For this forum, you would choose the code labeled "IMG Code".


----------



## sawdust maker (26 Jan 2007)

The router I used is the Wickes 1200W, made by Draper and cost only £39.99. I chose this router because it takes Trend router guides, for use on my Trend Dovetailing jig. 






The micro adjuster replaces the turret and depth stop. The method is quite straightforward. Remove the depth stop and the turret. Care needs to be taken in removing the machine screw holding the turret. The screw is secured with glue, so a good fitting screwdriver is needed with plenty of downward pressure. The first new part is constructed from 20mm X 20mm square section steel tube 45mm long. This is secured in place of the turret by a 25mm X 4mm machine screw. About midway through the tube a 4mm hole is drilled through the tube and enlarged to 10mm on the underside, to accommodate the projection, which held the turret. The tube is also shaped on the underside to fit snugly to the router base. A bit of sawing and filling is needed for this. 





The second part fits where the depth stop was fitted. Into this hole a special nut is placed. The nut is the type used to secure mono-block kitchen taps (Photo 1).
Ideal Nut




The one I used was one I found in my store of bits & bobs, that had come from an old tap. These nuts are not generally available. I made an extensive search on the Internet in the hope of finding a supplier, but without success. However, a longer than normal brass nut with an 8mm thread can be purchased from Bristan, in a fixing kit part number FX 1264R (tel. 0870 4425556).
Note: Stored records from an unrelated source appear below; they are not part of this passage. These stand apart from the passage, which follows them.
/-- **[IUTchIV] Prop. 1.8 (vi), first sentence, in real form.** Let `W` be an elliptic curve over
a field `k` of characteristic `0` all of whose points of order `2` over an algebraically closed
`K̄ ⊇ k` are `k`-rational ("the representation `G_k → Aut(E_k̄[2])` is trivial"). Then there is
`λ ∈ k`, `λ ≠ 0, 1`, with `j(W) = j(y² = x(x − 1)(x − λ))`: the Legendre curve
`⟨0, −(1 + λ), 0, λ, 0⟩` over `k` is a `k`-model of `W_k̄` ("`E_k̄` descends to an elliptic curve
over `k` defined by means of the Legendre form"). Silverman *AEC* III.1.7.
[cite: SilvermanAEC2009, Prop. III.1.7 (proof)] -/
theorem exists_legendre_j_eq_of_two_torsion_rational
    (h2tor : ∀ T : (W.baseChange Kbar).toAffine.Point, (2 : ℤ) • T = 0 →
      T ∈ Set.range (Affine.Point.baseChange (W' := W.toAffine) k Kbar)) :
    ∃ la : k, la ≠ 0 ∧ la ≠ 1 ∧
      ∃ _ : (⟨0, -(1 + la), 0, la, 0⟩ : WeierstrassCurve k).IsElliptic,
        W.j = (⟨0, -(1 + la), 0, la, 0⟩ : WeierstrassCurve k).j := by
  haveI : CharZero Kbar := charZero_of_injective_algebraMap (algebraMap k Kbar).injective
  obtain ⟨e₁, e₂, e₃, h3⟩ := W.exists_roots_eq_of_two_torsion_rational h2tor
  obtain ⟨hla0, hla1, hV, hj⟩ := W.algebraMap_j_eq_legendre_j_of_roots_eq h3
  set φ := algebraMap k Kbar with hφ
  set la : k := (e₃ - e₁) / (e₂ - e₁) with hla
  have hlaφ : (φ e₃ - φ e₁) / (φ e₂ - φ e₁) = φ la := by rw [hla, map_div₀, map_sub, map_sub]
  have hla0' : la ≠ 0 := fun h => hla0 (by rw [hlaφ, h, map_zero])
  have hla1' : la ≠ 1 := fun h => hla1 (by rw [hlaφ, h, map_one])
  have h2 : (2 : k) ≠ 0 := two_ne_zero
  haveI hVk : (⟨0, -(1 + la), 0, la, 0⟩ : WeierstrassCurve k).IsElliptic :=
    (legendre_isElliptic_iff h2 la).mpr ⟨hla0', hla1'⟩
  refine ⟨la, hla0', hla1', hVk, φ.injective ?_⟩
  -- the Legendre curve of `φλ` over `K̄` is the base change of the Legendre curve of `λ` over `k`
  have hcurve : (⟨0, -(1 + (φ e₃ - φ e₁) / (φ e₂ - φ e₁)), 0, (φ e₃ - φ e₁) / (φ e₂ - φ e₁), 0⟩ :
      WeierstrassCurve Kbar) = (⟨0, -(1 + la), 0, la, 0⟩ : WeierstrassCurve k).map φ := by
    rw [hlaφ]
    ext <;> simp [WeierstrassCurve.map]
  rw [hj, j_congr hcurve, map_j]
end Descent

end WeierstrassCurve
The cost is only £1.86 plus vat. However, if you order by phone they will only sell a minimum of two kits, so the cost will be just under £5. 
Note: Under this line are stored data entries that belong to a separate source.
import Literature.Topology.FourManifolds.CircleSurgeryFundamentalGroup
import Literature.Topology.FourManifolds.CircleSurgerySimplyConnected
import Literature.Topology.FourManifolds.LinkingNumberSymmProofs
import Literature.Topology.FourManifolds.CircleMapsConjugateLoops
import Literature.Topology.FourManifolds.SphereTwoProdCircleSumFundamentalGroup
import Literature.Topology.FourManifolds.SphereSurgeryPi1
import Literature.Topology.FourManifolds.SPC4HandlesProofs
import Literature.AlgebraicTopology.FundamentalGroup.CircleAndTorus
import Literature.AlgebraicTopology.FundamentalGroup.CircleValuedWinding
import Literature.AlgebraicTopology.FundamentalGroup.SphereCoreComplementPi1
import Literature.AlgebraicTopology.FundamentalGroup.VanKampenKernel
import Literature.AlgebraicTopology.FundamentalGroup.BasePointTransfer
import Literature.AlgebraicTopology.FundamentalGroup.SpunFundamentalGroup
import HarnessLib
Some work needs to be done on the nut. To enable the nut to slip into the hole, a small amount of metal needs to be filed off the corners of the nut. So the nut can be held in place, half way along its length a hole is drilled, for the thumbscrew to locate into. 





A 270mm length of 8mm threaded rod is screwed through the special nut and the point at which this meets the square tube attached to the router base is marked. Remove the tube and drill a 10mm hole at this point through one wall of the tube. This hole is extended to form a slot to the end of the tube. 
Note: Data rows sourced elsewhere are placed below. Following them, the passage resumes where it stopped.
/-!
# COR-CM — MIXED products `E × B₁ × B₂ × B'` over one octic CM field: the Weil SIXFOLD parts (two curve points + the four
# labels of `B'` of one sign) of the weights of every product of copies have algebraic lines, GIVEN the Weil plane of
# `(B' × E) × E`

Cell `pub-hodgecm2` (COR-CM), seat b30 gen 20 (2026-08-22); count-neutral own lane OCTIC-WEIL-ORBIT, part MIXED.  Theorems + two
bookkeeping definitions (the folds `slot₅`, `fold₃`); no named fact, no `sorry`: the Weil plane of `((B' × E) × E,
(ι(iδ) × ι(δ)) × ι(δ))` enters as the HYPOTHESIS `hW₃` (discharged downstream from `Markman2025_weilClasses_algebraic_
hyperbolicSixfold` by gen 18's `OcticCurveFourfold.weilClassesOf_le_algebraicClasses_cmFourfold_prod_cmCurve_prod_cmCurve_of_
markmanSixfold`).  The four-slot index set `orbitSlots = (k, F, F, F)` / model map `toPt₃` of ORBIT; the device is gen 18's
RE-SLOTTING (`CorCM/OcticCurveFourfoldWeilParts.lean`), one dimension up.

* §1 `slot₅ = (0,1,2,3,0)` (a SECOND curve slot: `Y₅ = E ⊞ B₁ ⊞ B₂ ⊞ B' ⊞ E`), `fold₃ = (3,0,4)` (the sub-product
  `B' ⊞ E ⊞ E` of `Y₅`); `apply_eq_of_sign` — a point of sign `b` has eigenvalue `±i√d` on the family `a = (δ, iδ, iδ, iδ)`.
* §2 `weightClassesAlg_three_le_algebraicClasses_of_sign` — a six-point weight of `B' ⊞ E ⊞ E` of constant sign lies in a
  Weil eigenline (`PairWeights.weightClassesAlg_le_weilClassesPlus/Minus`), algebraic by `hW₃` transported to `⨁`
  (`OcticCurveFourfold.weilClassesOf_biproduct₃_le_algebraicClasses_of_prod`).
* §3 `weightClassesAlg_le_algebraicClasses_of_isSix₃Part_five` — a sixfold part of a weight of `⨁_j A₄(slot₅ (κ₅ j))` on which
  the projection to `Y₅` is injective with slots in `{3, 0, 4}`: pull its image back to the sub-product (`Finset.preimage`,
  `CMWeights.weightClassesAlg_map_le_algebraicClasses`) and lift along `κ₅` (distribution lemma).
* §4 **`weightClassesAlg_le_algebraicClasses_of_isSix₃Part`** — ANY slot map `κ : Fin N → Fin 4`: re-slot the second curve
  copy of the part to slot `4` (`κ = slot₅ ∘ κ₅`), which separates the two curve points.
HONEST FRAMING: nothing about the Hodge conjecture is concluded here; `HC_CM` is not asserted.

## References
* [Deligne1982HodgeCycles] LNM 900 (1982), §5 (c).  [vanGeemen1994HodgeAV] LNM 1594 (1994), 3.6–3.7, 4.9.
  [Milne2020HodgeClassesAV] arXiv:2010.08857, 1.2 (a), Thm. 1.  [MoonenZarhin1995Duke] Duke Math. J. 77 (1995), Thm. 2.4.
-/

noncomputable section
Next remover the threaded rod and screw on 8mm lock nut 25mm along the threaded rod. A washer, small enough to fit inside the square tube, and then normal 8mm nut, follows this. The normal 8mm nut is secure at the very end of the threaded rod by drilling a 2mm hole through both the nut and rod. A nail is hammered through both the nut and rod and cut off close to the nut. The other end of the rod is then passed though the depth adjuster hole, with the special nut removed, and the bottom slipped into the slot in the square tube, with the washer below. The lock nut is then screwed down to just above the top of the square tube, enabling the rod to spin freely. (Note that the lock nut is upside down. This stops it fouling on the machine screw securing the square tube to the base.) 





The special nut is then screwed down the rod and secured in the depth adjuster hole with the thumbscrew. The final task is the affix a knob to the top of the threaded rod. Once checks have been made that all is working well the knob can be permanently glued to the rod. You now have a router with a micro adjuster normally found on only the most expensive routers.

The threaded rod and square section steel tube can be purchased from B&Q.


----------